:: DATA SHOWN ::

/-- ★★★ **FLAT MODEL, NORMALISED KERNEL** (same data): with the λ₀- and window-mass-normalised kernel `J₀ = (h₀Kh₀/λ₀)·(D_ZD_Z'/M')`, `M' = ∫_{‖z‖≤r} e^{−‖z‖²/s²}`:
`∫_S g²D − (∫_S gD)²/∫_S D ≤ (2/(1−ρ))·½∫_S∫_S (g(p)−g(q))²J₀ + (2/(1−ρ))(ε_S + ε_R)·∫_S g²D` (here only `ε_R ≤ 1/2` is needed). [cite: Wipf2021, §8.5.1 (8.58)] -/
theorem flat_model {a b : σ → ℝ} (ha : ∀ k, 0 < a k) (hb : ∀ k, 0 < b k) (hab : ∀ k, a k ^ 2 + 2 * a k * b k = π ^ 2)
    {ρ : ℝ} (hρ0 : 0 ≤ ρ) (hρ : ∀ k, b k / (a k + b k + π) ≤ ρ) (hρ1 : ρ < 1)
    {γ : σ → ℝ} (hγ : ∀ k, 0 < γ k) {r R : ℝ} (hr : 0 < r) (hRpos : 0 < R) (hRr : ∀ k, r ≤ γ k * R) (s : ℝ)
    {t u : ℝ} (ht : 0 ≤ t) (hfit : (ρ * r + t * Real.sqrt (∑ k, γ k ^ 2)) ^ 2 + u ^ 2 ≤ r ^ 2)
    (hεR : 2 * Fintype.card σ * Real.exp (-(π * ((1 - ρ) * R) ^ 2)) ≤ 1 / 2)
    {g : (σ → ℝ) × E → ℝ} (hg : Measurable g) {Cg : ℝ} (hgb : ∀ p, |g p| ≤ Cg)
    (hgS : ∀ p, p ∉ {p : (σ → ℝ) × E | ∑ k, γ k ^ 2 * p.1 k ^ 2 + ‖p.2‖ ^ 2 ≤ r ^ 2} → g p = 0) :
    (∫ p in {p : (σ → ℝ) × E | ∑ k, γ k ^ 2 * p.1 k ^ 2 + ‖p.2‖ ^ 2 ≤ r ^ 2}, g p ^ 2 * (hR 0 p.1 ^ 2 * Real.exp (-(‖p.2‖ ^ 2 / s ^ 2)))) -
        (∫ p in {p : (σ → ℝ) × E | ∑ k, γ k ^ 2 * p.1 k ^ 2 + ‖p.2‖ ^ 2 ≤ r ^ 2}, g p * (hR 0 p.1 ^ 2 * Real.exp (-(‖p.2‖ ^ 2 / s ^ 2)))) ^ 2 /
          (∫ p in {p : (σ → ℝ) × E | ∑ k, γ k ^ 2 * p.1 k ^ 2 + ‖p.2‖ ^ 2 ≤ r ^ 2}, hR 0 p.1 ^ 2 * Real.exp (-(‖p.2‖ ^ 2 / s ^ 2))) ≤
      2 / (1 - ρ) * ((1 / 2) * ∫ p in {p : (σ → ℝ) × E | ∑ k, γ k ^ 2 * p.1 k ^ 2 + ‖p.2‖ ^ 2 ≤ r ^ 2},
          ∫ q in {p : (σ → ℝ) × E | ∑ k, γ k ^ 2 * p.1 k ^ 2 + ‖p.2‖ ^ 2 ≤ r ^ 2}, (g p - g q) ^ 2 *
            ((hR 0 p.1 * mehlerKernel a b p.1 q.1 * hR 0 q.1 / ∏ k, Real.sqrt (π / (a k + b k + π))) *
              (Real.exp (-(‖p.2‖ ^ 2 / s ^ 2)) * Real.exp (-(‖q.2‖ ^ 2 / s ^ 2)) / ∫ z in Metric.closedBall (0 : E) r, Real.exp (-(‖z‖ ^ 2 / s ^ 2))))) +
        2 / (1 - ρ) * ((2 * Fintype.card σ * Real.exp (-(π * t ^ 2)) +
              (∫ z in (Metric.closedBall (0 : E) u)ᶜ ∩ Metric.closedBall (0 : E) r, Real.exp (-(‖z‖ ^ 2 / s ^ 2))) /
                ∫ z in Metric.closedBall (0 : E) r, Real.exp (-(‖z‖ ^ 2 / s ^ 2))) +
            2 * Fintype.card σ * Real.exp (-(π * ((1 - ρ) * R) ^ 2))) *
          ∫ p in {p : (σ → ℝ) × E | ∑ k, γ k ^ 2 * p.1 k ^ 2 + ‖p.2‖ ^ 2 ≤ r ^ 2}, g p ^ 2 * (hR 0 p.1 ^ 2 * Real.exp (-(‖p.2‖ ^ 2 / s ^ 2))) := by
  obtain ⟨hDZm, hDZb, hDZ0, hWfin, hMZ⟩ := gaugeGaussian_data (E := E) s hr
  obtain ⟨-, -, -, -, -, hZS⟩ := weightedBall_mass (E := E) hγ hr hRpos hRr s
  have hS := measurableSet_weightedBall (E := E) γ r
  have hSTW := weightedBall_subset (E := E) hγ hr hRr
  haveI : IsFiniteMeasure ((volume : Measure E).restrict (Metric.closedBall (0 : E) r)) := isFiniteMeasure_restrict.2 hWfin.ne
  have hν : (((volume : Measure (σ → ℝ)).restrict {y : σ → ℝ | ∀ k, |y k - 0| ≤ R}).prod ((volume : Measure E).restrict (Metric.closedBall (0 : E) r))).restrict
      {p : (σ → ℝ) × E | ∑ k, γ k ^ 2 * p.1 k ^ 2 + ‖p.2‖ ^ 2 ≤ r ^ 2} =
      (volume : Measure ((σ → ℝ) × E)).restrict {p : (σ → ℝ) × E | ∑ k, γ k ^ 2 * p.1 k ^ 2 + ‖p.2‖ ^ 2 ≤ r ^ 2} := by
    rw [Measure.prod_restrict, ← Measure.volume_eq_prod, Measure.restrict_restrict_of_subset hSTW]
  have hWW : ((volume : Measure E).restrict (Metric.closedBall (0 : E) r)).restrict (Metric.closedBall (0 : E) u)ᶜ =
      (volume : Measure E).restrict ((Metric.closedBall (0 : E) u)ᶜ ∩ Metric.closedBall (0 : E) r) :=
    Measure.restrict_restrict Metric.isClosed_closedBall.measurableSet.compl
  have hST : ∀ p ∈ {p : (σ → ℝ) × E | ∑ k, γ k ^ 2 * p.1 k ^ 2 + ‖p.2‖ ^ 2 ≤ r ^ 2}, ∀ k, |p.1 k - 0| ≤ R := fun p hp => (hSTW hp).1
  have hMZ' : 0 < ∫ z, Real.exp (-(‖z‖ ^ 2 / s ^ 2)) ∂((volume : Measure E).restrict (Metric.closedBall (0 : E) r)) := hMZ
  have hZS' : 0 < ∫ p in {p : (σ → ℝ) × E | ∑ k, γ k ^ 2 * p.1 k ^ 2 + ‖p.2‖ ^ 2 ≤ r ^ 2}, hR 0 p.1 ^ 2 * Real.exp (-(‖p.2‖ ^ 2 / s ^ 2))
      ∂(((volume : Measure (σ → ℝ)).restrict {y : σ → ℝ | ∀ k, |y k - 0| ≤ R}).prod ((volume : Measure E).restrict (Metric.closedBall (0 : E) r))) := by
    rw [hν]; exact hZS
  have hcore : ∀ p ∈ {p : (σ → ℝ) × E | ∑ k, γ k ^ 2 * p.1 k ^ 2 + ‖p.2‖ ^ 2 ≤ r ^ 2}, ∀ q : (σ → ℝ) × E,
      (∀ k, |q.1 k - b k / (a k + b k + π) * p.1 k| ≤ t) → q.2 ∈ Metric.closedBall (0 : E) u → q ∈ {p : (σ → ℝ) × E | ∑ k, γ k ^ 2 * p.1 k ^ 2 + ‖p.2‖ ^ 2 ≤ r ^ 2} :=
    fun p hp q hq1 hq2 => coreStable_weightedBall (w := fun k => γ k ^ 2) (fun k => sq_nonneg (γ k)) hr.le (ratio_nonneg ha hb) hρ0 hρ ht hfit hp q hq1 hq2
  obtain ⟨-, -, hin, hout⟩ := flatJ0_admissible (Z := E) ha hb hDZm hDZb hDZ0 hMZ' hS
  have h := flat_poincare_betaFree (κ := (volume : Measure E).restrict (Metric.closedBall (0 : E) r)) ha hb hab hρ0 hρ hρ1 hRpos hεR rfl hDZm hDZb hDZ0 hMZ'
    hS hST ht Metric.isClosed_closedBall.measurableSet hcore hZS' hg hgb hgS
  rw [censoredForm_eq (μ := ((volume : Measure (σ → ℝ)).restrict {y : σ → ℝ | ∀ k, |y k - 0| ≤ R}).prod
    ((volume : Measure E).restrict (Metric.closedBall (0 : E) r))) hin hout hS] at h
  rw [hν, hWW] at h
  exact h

:::

REQUIREMENT – Scan the preceding records for lines with the word "hWfin". Say how many there are and nothing else.

ANSWER AREA – 2